- _What to do_: Copy exactly the lines that run from the one containing "((AlgebraicClosure.isAlgebraic ℚ).isAlgebraic θ).isIntegral" through the end of the entries, both ends included.

- _Stored items_:
■ ■ ■ ■ ■ ■ ■

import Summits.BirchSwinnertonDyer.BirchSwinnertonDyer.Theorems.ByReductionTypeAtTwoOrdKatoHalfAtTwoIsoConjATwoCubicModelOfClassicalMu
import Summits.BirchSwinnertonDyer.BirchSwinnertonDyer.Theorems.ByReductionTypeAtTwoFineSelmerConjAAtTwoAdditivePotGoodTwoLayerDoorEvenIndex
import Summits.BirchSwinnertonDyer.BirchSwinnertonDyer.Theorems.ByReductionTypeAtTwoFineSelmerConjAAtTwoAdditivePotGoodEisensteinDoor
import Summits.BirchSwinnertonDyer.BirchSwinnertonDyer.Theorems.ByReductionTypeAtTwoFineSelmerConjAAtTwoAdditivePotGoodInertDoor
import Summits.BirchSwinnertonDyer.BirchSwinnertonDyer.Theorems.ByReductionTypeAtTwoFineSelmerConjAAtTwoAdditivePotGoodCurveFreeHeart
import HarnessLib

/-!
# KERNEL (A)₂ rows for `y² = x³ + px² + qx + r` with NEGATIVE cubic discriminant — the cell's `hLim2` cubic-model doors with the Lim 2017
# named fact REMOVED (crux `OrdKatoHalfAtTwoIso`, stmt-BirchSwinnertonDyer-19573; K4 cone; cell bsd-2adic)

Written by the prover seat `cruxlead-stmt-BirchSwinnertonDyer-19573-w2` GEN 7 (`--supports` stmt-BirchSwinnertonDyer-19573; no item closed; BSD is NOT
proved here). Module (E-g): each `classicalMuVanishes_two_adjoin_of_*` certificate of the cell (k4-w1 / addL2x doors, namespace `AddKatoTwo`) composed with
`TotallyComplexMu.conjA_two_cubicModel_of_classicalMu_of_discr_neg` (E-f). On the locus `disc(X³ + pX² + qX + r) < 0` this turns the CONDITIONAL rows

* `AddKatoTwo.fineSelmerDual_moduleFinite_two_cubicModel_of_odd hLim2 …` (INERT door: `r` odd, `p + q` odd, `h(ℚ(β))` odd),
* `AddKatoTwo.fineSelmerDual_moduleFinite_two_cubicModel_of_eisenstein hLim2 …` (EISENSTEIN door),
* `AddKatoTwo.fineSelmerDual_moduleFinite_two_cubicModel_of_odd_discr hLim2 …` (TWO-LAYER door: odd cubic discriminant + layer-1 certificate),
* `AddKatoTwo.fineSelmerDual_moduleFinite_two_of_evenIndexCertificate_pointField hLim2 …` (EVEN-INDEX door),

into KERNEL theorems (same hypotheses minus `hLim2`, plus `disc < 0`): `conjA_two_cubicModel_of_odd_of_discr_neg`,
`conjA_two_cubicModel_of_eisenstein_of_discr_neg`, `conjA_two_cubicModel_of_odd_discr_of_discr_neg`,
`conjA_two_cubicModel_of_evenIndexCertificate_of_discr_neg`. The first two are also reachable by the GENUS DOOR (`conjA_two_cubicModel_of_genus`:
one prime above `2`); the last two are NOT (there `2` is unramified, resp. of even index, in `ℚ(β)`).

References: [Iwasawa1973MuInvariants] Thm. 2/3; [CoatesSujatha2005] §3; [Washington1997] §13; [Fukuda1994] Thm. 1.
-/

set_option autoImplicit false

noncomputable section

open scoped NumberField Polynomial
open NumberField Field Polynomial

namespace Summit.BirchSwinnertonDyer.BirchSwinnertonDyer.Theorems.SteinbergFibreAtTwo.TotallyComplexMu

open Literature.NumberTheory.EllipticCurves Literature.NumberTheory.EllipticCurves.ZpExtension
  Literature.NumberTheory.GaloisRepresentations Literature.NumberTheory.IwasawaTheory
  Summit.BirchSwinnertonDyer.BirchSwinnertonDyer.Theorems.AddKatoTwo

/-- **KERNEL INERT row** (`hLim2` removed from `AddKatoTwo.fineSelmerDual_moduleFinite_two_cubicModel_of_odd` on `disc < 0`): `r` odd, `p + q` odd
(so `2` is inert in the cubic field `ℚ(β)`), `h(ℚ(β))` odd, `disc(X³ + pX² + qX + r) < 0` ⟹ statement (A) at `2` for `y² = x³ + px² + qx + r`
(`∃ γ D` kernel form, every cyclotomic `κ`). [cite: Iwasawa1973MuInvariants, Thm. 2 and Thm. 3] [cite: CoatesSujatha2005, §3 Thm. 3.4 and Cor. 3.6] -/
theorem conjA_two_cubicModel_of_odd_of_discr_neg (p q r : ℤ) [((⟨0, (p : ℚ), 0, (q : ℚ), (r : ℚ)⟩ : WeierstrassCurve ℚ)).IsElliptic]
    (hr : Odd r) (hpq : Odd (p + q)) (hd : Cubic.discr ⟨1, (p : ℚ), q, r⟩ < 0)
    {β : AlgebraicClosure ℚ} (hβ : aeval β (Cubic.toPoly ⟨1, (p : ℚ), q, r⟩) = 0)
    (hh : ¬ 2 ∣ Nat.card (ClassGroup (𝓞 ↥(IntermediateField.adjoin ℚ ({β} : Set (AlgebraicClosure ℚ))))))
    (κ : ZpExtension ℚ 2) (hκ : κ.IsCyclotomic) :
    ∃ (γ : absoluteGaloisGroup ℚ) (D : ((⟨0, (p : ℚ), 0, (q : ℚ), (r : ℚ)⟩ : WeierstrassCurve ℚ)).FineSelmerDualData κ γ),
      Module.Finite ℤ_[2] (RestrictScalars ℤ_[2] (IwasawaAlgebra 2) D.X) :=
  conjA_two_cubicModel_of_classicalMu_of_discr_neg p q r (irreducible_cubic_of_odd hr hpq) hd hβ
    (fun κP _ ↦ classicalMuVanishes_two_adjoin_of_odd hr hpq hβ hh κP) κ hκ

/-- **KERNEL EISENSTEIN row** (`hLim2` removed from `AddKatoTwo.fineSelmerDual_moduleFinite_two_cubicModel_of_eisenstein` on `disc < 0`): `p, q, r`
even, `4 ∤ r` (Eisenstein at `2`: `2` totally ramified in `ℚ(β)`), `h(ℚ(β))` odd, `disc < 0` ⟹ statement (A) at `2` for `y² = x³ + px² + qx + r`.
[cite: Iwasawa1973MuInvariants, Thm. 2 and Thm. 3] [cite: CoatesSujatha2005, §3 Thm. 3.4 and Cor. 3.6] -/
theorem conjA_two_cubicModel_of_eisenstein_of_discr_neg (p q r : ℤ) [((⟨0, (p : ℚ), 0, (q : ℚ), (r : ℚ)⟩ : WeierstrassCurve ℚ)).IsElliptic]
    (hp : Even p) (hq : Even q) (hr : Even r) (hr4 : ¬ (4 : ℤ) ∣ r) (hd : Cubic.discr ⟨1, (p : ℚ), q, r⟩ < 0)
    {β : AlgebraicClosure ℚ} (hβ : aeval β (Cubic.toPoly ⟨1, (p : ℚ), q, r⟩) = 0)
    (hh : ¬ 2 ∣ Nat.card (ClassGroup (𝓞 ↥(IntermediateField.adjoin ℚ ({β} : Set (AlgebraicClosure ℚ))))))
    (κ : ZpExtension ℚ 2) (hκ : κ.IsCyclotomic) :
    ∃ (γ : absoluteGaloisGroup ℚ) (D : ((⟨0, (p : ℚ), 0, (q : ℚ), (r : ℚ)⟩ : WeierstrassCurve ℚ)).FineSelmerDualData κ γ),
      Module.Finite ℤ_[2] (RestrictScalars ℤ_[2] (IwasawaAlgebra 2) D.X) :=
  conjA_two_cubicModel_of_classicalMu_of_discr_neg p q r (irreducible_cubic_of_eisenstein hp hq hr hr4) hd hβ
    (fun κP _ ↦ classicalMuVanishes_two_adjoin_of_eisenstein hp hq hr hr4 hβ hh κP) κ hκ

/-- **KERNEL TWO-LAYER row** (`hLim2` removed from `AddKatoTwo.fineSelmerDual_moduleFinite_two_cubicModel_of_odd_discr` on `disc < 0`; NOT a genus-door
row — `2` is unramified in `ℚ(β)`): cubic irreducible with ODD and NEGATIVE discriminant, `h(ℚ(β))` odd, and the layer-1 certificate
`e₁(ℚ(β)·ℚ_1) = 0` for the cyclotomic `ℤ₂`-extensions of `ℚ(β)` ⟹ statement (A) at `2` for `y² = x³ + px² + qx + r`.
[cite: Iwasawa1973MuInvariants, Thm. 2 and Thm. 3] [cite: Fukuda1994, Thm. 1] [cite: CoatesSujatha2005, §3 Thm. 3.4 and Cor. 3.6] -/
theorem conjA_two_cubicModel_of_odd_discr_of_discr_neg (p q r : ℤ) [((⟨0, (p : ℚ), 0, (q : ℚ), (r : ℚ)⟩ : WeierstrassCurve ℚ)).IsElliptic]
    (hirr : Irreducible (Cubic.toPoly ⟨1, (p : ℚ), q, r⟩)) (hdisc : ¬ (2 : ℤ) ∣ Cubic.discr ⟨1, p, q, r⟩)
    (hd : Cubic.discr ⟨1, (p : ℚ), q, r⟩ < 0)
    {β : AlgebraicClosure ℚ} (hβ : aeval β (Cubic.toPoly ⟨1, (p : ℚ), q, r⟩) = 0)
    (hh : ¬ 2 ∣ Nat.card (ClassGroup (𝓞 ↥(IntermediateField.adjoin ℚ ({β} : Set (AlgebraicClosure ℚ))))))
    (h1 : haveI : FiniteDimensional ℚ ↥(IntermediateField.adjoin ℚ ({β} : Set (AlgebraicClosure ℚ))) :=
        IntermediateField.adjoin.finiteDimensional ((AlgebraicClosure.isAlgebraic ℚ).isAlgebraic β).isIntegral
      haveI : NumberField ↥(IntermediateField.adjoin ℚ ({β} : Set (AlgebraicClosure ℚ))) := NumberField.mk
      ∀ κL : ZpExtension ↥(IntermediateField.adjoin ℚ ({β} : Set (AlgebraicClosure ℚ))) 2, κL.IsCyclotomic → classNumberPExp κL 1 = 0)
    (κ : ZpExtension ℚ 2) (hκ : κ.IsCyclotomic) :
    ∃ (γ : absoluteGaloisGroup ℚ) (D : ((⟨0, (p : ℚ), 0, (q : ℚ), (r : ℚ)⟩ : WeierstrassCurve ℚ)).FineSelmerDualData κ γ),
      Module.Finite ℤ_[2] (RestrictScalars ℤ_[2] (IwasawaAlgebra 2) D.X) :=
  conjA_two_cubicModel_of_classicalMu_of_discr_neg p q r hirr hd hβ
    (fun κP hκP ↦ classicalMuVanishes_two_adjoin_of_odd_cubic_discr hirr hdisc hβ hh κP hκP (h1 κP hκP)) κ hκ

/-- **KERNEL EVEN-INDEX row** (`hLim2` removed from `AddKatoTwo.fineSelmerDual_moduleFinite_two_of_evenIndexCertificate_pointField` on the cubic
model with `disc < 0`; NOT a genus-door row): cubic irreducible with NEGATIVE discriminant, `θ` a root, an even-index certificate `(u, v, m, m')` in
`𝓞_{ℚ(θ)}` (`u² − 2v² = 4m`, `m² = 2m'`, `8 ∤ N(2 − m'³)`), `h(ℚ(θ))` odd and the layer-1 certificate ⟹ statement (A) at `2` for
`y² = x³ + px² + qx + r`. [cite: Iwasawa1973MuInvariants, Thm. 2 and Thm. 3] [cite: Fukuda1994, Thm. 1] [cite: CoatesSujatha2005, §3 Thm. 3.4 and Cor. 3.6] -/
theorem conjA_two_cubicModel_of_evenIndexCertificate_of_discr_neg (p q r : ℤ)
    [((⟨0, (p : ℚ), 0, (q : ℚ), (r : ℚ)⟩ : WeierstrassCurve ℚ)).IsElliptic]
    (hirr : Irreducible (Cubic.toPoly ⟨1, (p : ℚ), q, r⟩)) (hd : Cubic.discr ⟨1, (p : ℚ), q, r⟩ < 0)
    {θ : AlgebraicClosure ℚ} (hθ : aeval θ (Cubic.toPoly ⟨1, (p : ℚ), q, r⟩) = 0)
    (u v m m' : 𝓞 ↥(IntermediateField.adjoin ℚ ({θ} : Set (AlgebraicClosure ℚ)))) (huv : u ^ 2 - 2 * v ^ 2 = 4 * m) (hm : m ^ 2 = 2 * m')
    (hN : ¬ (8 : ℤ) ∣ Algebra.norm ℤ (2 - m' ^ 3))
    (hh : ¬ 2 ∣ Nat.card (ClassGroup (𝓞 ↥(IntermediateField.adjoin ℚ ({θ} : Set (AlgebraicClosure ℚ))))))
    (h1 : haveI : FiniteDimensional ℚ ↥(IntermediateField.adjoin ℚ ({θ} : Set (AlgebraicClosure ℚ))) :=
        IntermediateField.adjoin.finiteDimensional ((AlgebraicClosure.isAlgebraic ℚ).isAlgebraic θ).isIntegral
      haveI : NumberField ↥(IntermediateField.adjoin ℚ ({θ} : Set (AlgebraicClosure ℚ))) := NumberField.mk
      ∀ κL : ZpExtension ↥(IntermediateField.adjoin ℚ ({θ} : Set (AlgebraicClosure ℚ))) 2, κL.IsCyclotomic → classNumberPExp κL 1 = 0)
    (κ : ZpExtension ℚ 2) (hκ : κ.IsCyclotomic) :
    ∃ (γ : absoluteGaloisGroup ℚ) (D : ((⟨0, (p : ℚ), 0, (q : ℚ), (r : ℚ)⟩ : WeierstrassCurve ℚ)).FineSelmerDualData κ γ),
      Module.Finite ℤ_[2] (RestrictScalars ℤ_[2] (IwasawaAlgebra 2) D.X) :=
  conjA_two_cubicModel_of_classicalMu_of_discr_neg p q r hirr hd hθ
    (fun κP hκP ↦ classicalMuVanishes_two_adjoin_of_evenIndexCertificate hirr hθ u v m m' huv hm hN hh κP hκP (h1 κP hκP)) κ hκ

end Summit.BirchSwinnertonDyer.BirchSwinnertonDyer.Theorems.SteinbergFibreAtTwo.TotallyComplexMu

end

■ ■ ■ ■ ■ ■ ■

- _Answer space_:
        IntermediateField.adjoin.finiteDimensional ((AlgebraicClosure.isAlgebraic ℚ).isAlgebraic θ).isIntegral
      haveI : NumberField ↥(IntermediateField.adjoin ℚ ({θ} : Set (AlgebraicClosure ℚ))) := NumberField.mk
      ∀ κL : ZpExtension ↥(IntermediateField.adjoin ℚ ({θ} : Set (AlgebraicClosure ℚ))) 2, κL.IsCyclotomic → classNumberPExp κL 1 = 0)
    (κ : ZpExtension ℚ 2) (hκ : κ.IsCyclotomic) :
    ∃ (γ : absoluteGaloisGroup ℚ) (D : ((⟨0, (p : ℚ), 0, (q : ℚ), (r : ℚ)⟩ : WeierstrassCurve ℚ)).FineSelmerDualData κ γ),
      Module.Finite ℤ_[2] (RestrictScalars ℤ_[2] (IwasawaAlgebra 2) D.X) :=
  conjA_two_cubicModel_of_classicalMu_of_discr_neg p q r hirr hd hθ
    (fun κP hκP ↦ classicalMuVanishes_two_adjoin_of_evenIndexCertificate hirr hθ u v m m' huv hm hN hh κP hκP (h1 κP hκP)) κ hκ

end Summit.BirchSwinnertonDyer.BirchSwinnertonDyer.Theorems.SteinbergFibreAtTwo.TotallyComplexMu

end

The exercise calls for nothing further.